This action is proceeding on claims raised in plaintiff's first amended complaint, filed June 25, 2010. Therein, plaintiff claims that defendants Hazewood, Sparks, Reid, Scruggs, and Turnquist violated his right to the free exercise of religion, in violation of the First Amendment, and his right to privacy, in violation of the Fourth Amendment, by subjecting him to an unclothed body search in front of a female correctional officer. Plaintiff also claims that defendant Ralls violated plaintiff's constitutional rights by retaliating against him for filing a grievance complaining about the unclothed searches.

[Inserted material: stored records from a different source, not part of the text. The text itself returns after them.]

/-- **The pointwise surface facts on `[0, π]`.** -/
theorem surface_facts_half {θ : ℝ} (h0 : 0 ≤ θ) (h1 : θ ≤ Real.pi) :
    rayProfile U Xa 0 θ (ρ θ) = u₀ ∧ 0 < ρ θ ∧ ρ θ < 1 ∧ 0 < Dfield θ (ρ θ) := by
  obtain ⟨k, hk, hθk⟩ := exists_panelθ h0 h1
  have h : rayProfile U Xa 0 θ (ρ θ) = u₀ ∧ |ρ θ - mθ θ| < (((lP k).r : ℚ) : ℝ) ∧ 0 < ρ θ ∧ ρ θ < 1 ∧ 0 < Dfield θ (ρ θ) := by
    interval_cases k
    · exact (pc0.2 θ hθk)
    · exact (pc1.2 θ hθk)
    · exact (pc2.2 θ hθk)
    · exact (pc3.2 θ hθk)
    · exact (pc4.2 θ hθk)
    · exact (pc5.2 θ hθk)
    · exact (pc6.2 θ hθk)
    · exact (pc7.2 θ hθk)
    · exact (pc8.2 θ hθk)
    · exact (pc9.2 θ hθk)
    · exact (pc10.2 θ hθk)
    · exact (pc11.2 θ hθk)
    · exact (pc12.2 θ hθk)
    · exact (pc13.2 θ hθk)
    · exact (pc14.2 θ hθk)
    · exact (pc15.2 θ hθk)
    · exact (pc16.2 θ hθk)
    · exact (pc17.2 θ hθk)
    · exact (pc18.2 θ hθk)
    · exact (pc19.2 θ hθk)
    · exact (pc20.2 θ hθk)
    · exact (pc21.2 θ hθk)
    · exact (pc22.2 θ hθk)
    · exact (pc23.2 θ hθk)
    · exact (pc24.2 θ hθk)
    · exact (pc25.2 θ hθk)
    · exact (pc26.2 θ hθk)
    · exact (pc27.2 θ hθk)
    · exact (pc28.2 θ hθk)
    · exact (pc29.2 θ hθk)
    · exact (pc30.2 θ hθk)
    · exact (pc31.2 θ hθk)
  exact ⟨h.1, h.2.2.1, h.2.2.2.1, h.2.2.2.2⟩

/-- `2π`-periodicity and mirror: `ρ (2π − x) = ρ x`, `Dfield (2π − x) s = Dfield x s`, `rayProfile (2π − x) = rayProfile x`. -/
theorem mirror (x : ℝ) : ρ (2 * Real.pi - x) = ρ x ∧ (∀ s, Dfield (2 * Real.pi - x) s = Dfield x s)
    ∧ (∀ s, rayProfile U Xa 0 (2 * Real.pi - x) s = rayProfile U Xa 0 x s) := by
  have e : 2 * Real.pi - x = -x + 2 * Real.pi := by ring
  refine ⟨?_, ?_, ?_⟩
  · rw [e, show ρ (-x + 2 * Real.pi) = ρ (-x) from periodic_rayRadius U Xa 0 u₀ (-x), ρ_neg]
  · intro s; rw [e, Dfield_periodic, Dfield_neg]
  · intro s; rw [e, show rayProfile U Xa 0 (-x + 2 * Real.pi) s = rayProfile U Xa 0 (-x) s from periodic_rayProfile U Xa 0 s (-x),
      rayProfile_neg]

/-- **The surface facts on the whole period `[0, 2π]`.** -/
theorem surface_facts {θ : ℝ} (hθ : θ ∈ Icc 0 (2 * Real.pi)) :
    rayProfile U Xa 0 θ (ρ θ) = u₀ ∧ 0 < ρ θ ∧ ρ θ < 1 ∧ 0 < Dfield θ (ρ θ) := by
  by_cases h : θ ≤ Real.pi
  · exact surface_facts_half hθ.1 h
  · push Not at h
    have hx0 : 0 ≤ 2 * Real.pi - θ := by linarith [hθ.2]
    have hx1 : 2 * Real.pi - θ ≤ Real.pi := by linarith
    obtain ⟨hρ, hD, hP⟩ := mirror (2 * Real.pi - θ)
    simp only [sub_sub_cancel] at hρ hD hP
    obtain ⟨a, b, c, d⟩ := surface_facts_half hx0 hx1
    rw [← hρ] at a b c d; rw [← hD] at d; rw [← hP] at a
    exact ⟨a, b, c, d⟩

/-- **`ρ` is continuous on `[0, 2π]`.** -/
theorem continuousOn_ρ : ContinuousOn ρ (Icc 0 (2 * Real.pi)) := by
  have hpi := Real.pi_pos
  have h2 : ContinuousOn ρ (Icc Real.pi (2 * Real.pi)) := by
    have hc : ContinuousOn (fun x => ρ (2 * Real.pi - x)) (Icc Real.pi (2 * Real.pi)) := by
      refine continuousOn_ρ_half.comp (by fun_prop) ?_
      intro x hx; exact ⟨by linarith [hx.2], by linarith [hx.1]⟩
    exact hc.congr fun x _ => ((mirror x).1).symm
  have hun : Icc 0 (2 * Real.pi) = Icc 0 Real.pi ∪ Icc Real.pi (2 * Real.pi) := by
    rw [Icc_union_Icc_eq_Icc] <;> linarith
  rw [hun]
  exact continuousOn_ρ_half.union_of_isClosed h2 isClosed_Icc isClosed_Icc

end Summit.Ventures.FusionMHD.Models.CFIterLike.QHalf

end
import Summits.QuantumFields.BalabanUV.Beta.GAN24.BornBorderLiftChain
import Summits.QuantumFields.BalabanUV.Beta.GAN24.BornBorderLetters
import Summits.QuantumFields.BalabanUV.Beta.GAN24.LagrIncLevelZero

/-!
# GAN24 ∕ BORNSEC, V half — `BornBorderUndressedRow`: THE UNDRESSED V-LINEAGE LETTER `hUg` FROM ROAD S3's ROOTED SYMMETRIC-TABLE ROWS (`d = 3`)

NOT IN PRINT; OUR BOOKKEEPING ([folklore] finite lattice algebra over tree names; no estimate of Bałaban's is formalised, cited or discharged here).
HONEST: discharges NOTHING of `hB` ∕ `(hS, hSall)` by itself — the END theorems are CONDITIONAL on three rooted road-S3 V rows (hypotheses `hV`, `hVt`, `hV0`,
the symmetric-table twins `TaylorRowVSymAt.rowV_three_at` ∕ `S3ShapeVtSymAt.shapeVt_three_at` ∕ `S3RowV0SymAt.shapeV0_at` of gan24-p2); NEVER «G-an2-4 closed»;
NOT (CONV-C), NOT D1, NOT `BetaPertH`, NOT continuum, NOT Clay.

WHAT (the V twin of `BornLambdaUndressedRow`).  leaf-01's (V-1) socket `BornBorderLetters.exists_hUv_of_geometric` wants, for every lineage `i < k` and every in-block root,
`LocStencil ((cE·Lc^{2(d+1)})^{k−i} • push₃ B′ B′ B′ Y⁰_i) (C·θ^{k−i}) δ`.  At the pin `cE = Lc^4`, `d = 3` each such member IS `Lc^4` times one of road S3's rooted
symmetric-table row objects (§2: `BornBorderLiftChain.lineage_v_eq_e3OfS_pushSum` for `k ≥ i+2`, `BornBorderLift.undressedStepV_eq_e3OfS_borderSum` + leaf-01's
`push₃_respStep_self` for the top member `k = i+1 ≥ 2`, `borderSum 1 = id` for the birth level `i = 0`), except the lone member `(i,k) = (0,1)`, a fixed local family (§1).
§3 assembles `exists_hUgV_of_rootedRows` and composes with leaf-01's letters: `exists_hBv_of_rootedRows_poly` — `hB(cVH,0)` ⇐ `hV ∧ hVt ∧ hV0 ∧ hCg` (the V contact letter).

Unit `b2b-balaban-gan24-p1` (row owner G-an2-4, gen 21), 2026-08-21.
-/

noncomputable section

open Finset
open scoped BigOperators
open Literature.MathematicalPhysics.QuantumFieldTheory
open Literature.MathematicalPhysics.QuantumFieldTheory.Balaban1983to89
open Literature.MathematicalPhysics.QuantumFieldTheory.Balaban1983to89.Beta
open ExpKernelCalculus (MKer Decays)
open OneStepResolventKernel (Fib LocStencil KInv)
open BalabanStepJets (locStencil_mono)
open StepJetData (locStencil_add locStencil_smul)
open AffineAveraging (box toSite)
open AveragingHessianKernels (ell)
open AveragingHessianKernelsRooted (vhSAt locStencil_vhSAt)
open Summit.QuantumFields.BalabanUV.Beta.GAN24.CombesThomas (sfStep smStep KStepUnit)
open BalabanCompositeJets (respStep pushSum bshift)
open DecLiftAdjoint (borderSum)
open InterLevelTransport (avgLift)
open Summit.QuantumFields.BalabanUV.Beta.GAN24.Push4Bounds (LegDecay)
open Summit.QuantumFields.BalabanUV.Beta.GAN24.Push3 (push₃ locStencil_push₃_mono locStencil_neg)
open Summit.QuantumFields.BalabanUV.Beta.GAN24.E3UnitSplit (e3OfS)
open Summit.QuantumFields.BalabanUV.Beta.GAN24.SrecLinearPartEq (colM rowMM reslot legDecay_colM legDecay_rowMM locStencil_reslot)
open Summit.QuantumFields.BalabanUV.Beta.HessKerDressedUnits (unitS)
open Summit.QuantumFields.BalabanUV.Beta.GAN24.SrecWilsonSector (bornSecAt)
open Summit.QuantumFields.BalabanUV.Beta.GAN24.RespStepBmDecompPsi (legDecay_respStep_of_decays decays_KStepUnit_levels)
open Summit.QuantumFields.BalabanUV.Beta.GAN24.StencilSlotOfShapes (locStencil_mono')
open Summit.QuantumFields.BalabanUV.Beta.GAN24.BornLambdaUndressedRow (e3OfS_smul)
open Summit.QuantumFields.BalabanUV.Beta.GAN24.BornBorderLift (undressedStepV_eq_e3OfS_borderSum)
open Summit.QuantumFields.BalabanUV.Beta.GAN24.BornBorderLiftChain (lineage_v_eq_e3OfS_pushSum legDecay_neg exists_legDecay_respStep borderSum_smul)
open Summit.QuantumFields.BalabanUV.Beta.GAN24.BornBorderLetters (push₃_respStep_self isFF_twoPush exists_hBv_of_geometric exists_hBv_of_geometric_poly)

namespace Summit.QuantumFields.BalabanUV.Beta.GAN24.BornBorderUndressedRow

variable {d : ℕ} {Lc : ℕ} [NeZero Lc]

/-! ## §1 Two small identities and the lone member `(0, 1)` -/

omit [NeZero Lc] in
/-- [folklore] At blocking `1` the border sum is the family itself (`range 1 = {0}`, `bshift κ 0 = 0`, `quo 1 = id`, `avgLift 1 = id`). -/
theorem borderSum_one (G : Fin (d + 1) → (Fin (d + 1) → ℤ) → MKer (d + 1) (Fib d)) (κ : Fin (d + 1)) (u : Fin (d + 1) → ℤ) :
    borderSum 1 G κ u = G κ u := by
  have hb : bshift d κ 0 = 0 := by funext j; simp [bshift]
  funext x w a b
  simp only [borderSum, Finset.range_one, Finset.sum_singleton, hb, sub_zero, ResolventComposition.quo_one, LagrIncLevelZero.avgLift_one]

/-- NOT IN PRINT; OUR BOOKKEEPING ([folklore]).  **THE LONE MEMBER `(i,k) = (0,1)` IS A LOCAL STENCIL FAMILY**, one constant for all in-block roots: the inner one-step
pushes are local (`Push3.locStencil_push₃_mono` with an2's `decays_KStepUnit_levels 0`), and so is their push by the (diagonal) legs `respStep Lc Lc` (blocking `1`). -/
theorem exists_locStencil_v_member_zero_one (hLc : 1 ≤ Lc) (w cVH : ℝ) :
    ∃ C δ : ℝ, 0 < δ ∧ ∀ (rr : Fin (d + 1) → ℕ), rr ∈ box (d + 1) Lc →
      LocStencil (fun κ' u' => w •
        push₃ (respStep (d := d) (Lc ^ (0 + 1)) (Lc ^ 1)) (respStep (d := d) (Lc ^ (0 + 1)) (Lc ^ 1)) (respStep (d := d) (Lc ^ (0 + 1)) (Lc ^ 1))
          (fun κ u => -(push₃ (-respStep (d := d) (Lc ^ 0) (Lc ^ (0 + 1))) (colM (KStepUnit (d := d) Lc 0) Lc)
                (respStep (d := d) (Lc ^ 0) (Lc ^ (0 + 1))) (reslot Sum.inl Sum.inr fun κ u => cVH • vhSAt (toSite rr) d Lc rfl κ u) κ u
            + push₃ (rowMM (KStepUnit (d := d) Lc 0) Lc) (respStep (d := d) (Lc ^ 0) (Lc ^ (0 + 1)))
                (respStep (d := d) (Lc ^ 0) (Lc ^ (0 + 1))) (reslot Sum.inr Sum.inl fun κ u => cVH • vhSAt (toSite rr) d Lc rfl κ u) κ u)) κ' u') C δ := by
  obtain ⟨CK, mK, hmK, hK⟩ := decays_KStepUnit_levels (d := d) (Lc := Lc) 0
  obtain ⟨C', m', hm', hB'⟩ := exists_legDecay_respStep (d := d) (M' := Lc ^ (0 + 1)) (R := 1) (N := Lc ^ 1) (by rw [mul_one, zero_add])
  have hR0 := legDecay_respStep_of_decays hK
  -- one rate below `1`, `mK/2` and `m'/2`
  obtain ⟨δ₁, hδ₁, hδ₁1, h2K, h2B⟩ : ∃ δ₁ : ℝ, 0 < δ₁ ∧ δ₁ ≤ 1 ∧ 2 * δ₁ < mK ∧ 2 * δ₁ < m' :=
    ⟨min 1 (min (mK / 4) (m' / 4)), lt_min one_pos (lt_min (by linarith) (by linarith)), min_le_left _ _,
      by linarith [min_le_right (1 : ℝ) (min (mK / 4) (m' / 4)), min_le_left (mK / 4) (m' / 4)],
      by linarith [min_le_right (1 : ℝ) (min (mK / 4) (m' / 4)), min_le_right (mK / 4) (m' / 4)]⟩
  set Cs : ℝ := |cVH| * (3 * (ell (d + 1) Lc : ℝ) ^ 2 * Real.exp (4 * ((d : ℝ) + 1) * Lc * 1)) with hCs
  refine ⟨|w| * (Push3.cPush₃ d C' C' C' m' δ₁ * (Push3.cPush₃ d CK CK CK mK δ₁ * Cs + Push3.cPush₃ d CK CK CK mK δ₁ * Cs)), δ₁, hδ₁,
    fun rr hrr => ?_⟩
  have hV : LocStencil (fun κ u => cVH • vhSAt (toSite rr) d Lc rfl κ u) Cs 1 := locStencil_smul cVH (locStencil_vhSAt hLc hrr zero_le_one)
  have hCs0 : 0 ≤ Cs := (hV 0 0).nonneg (Sum.inl 0)
  have hA := locStencil_push₃_mono hLc (legDecay_neg hR0) (legDecay_colM (N := Lc) hK) hR0
    (locStencil_mono (locStencil_reslot hV Sum.inl Sum.inr) hCs0 hδ₁1) hδ₁.le h2K
  have hBm := locStencil_push₃_mono hLc (legDecay_rowMM (N := Lc) hK) hR0 hR0
    (locStencil_mono (locStencil_reslot hV Sum.inr Sum.inl) hCs0 hδ₁1) hδ₁.le h2K
  have hY := locStencil_neg (locStencil_add hA hBm)
  exact locStencil_smul w (locStencil_push₃_mono le_rfl hB' hB' hB' hY hδ₁.le h2B)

This matter is before the court on defendants' motion for summary judgment.
SUMMARY JUDGMENT STANDARDS UNDER RULE 56
Summary judgment is appropriate when it is demonstrated that there exists "no genuine issue as to any material fact and that the moving party is entitled to a judgment as a matter of law." Fed.R.Civ.P. 56(c).
Under summary judgment practice, the moving party
always bears the initial responsibility of informing the district court of the basis for its motion, and identifying those portions of "the pleadings, depositions, answers to interrogatories, and admissions on file, together with the affidavits, if any," which it believes demonstrate the absence of a genuine issue of material fact.Celotex Corp. v. Catrett, 477 U.S. 317, 323 (1986) (quoting Fed.R.Civ.P. 56(c)). "[W]here the nonmoving party will bear the burden of proof at trial on a dispositive issue, a summary judgment motion may properly be made in reliance solely on the `pleadings, depositions, answers to interrogatories, and admissions on file.'" Id. Indeed, summary judgment should be entered, after adequate time for discovery and upon motion, against a party who fails to make a showing sufficient to establish the existence of an element essential to that party's case, and on which that party will bear the burden of proof at trial. See id. at 322. "[A] complete failure of proof concerning an essential element of the nonmoving party's case necessarily renders all other facts immaterial." Id. In such a circumstance, summary judgment should be granted, "so long as whatever is before the district court demonstrates that the standard for entry of summary judgment, as set forth in Rule 56(c), is satisfied." Id. at 323.
If the moving party meets its initial responsibility, the burden then shifts to the opposing party to establish that a genuine issue as to any material fact actually does exist. See Matsushita Elec. Indus. Co. v. Zenith Radio Corp., 475 U.S. 574, 586 (1986). In attempting to establish the existence of this factual dispute, the opposing party may not rely upon the allegations or denials of its pleadings but is required to tender evidence of specific facts in the form of affidavits, and/or admissible discovery material, in support of its contention that the dispute exists. See Fed.R.Civ.P. 56(e); Matsushita, 475 U.S. at 586 n. 11. The opposing party must demonstrate that the fact in contention is material, i.e., a fact that might affect the outcome of the suit under the governing law, see Anderson v. Liberty Lobby, Inc., 477 U.S. 242, 248 (1986); T.W. Elec. Serv., Inc. v. Pacific Elec. Contractors Ass'n, 809 F.2d 626, 630 (9th Cir. 1987), and that the dispute is genuine, i.e., the evidence is such that a reasonable jury could return a verdict for the nonmoving party, see Wool v. Tandem Computers, Inc., 818 F.2d 1433, 1436 (9th Cir. 1987).
In the endeavor to establish the existence of a factual dispute, the opposing party need not establish a material issue of fact conclusively in its favor. It is sufficient that "the claimed factual dispute be shown to require a jury or judge to resolve the parties' differing versions of the truth at trial."T.W. Elec. Serv., 809 F.2d at 631. Thus, the "purpose of summary judgment is to `pierce the pleadings and to assess the proof in order to see whether there is a genuine need for trial.'"Matsushita, 475 U.S. at 587 (quoting Fed.R.Civ.P. 56(e) advisory committee's note on 1963 amendments).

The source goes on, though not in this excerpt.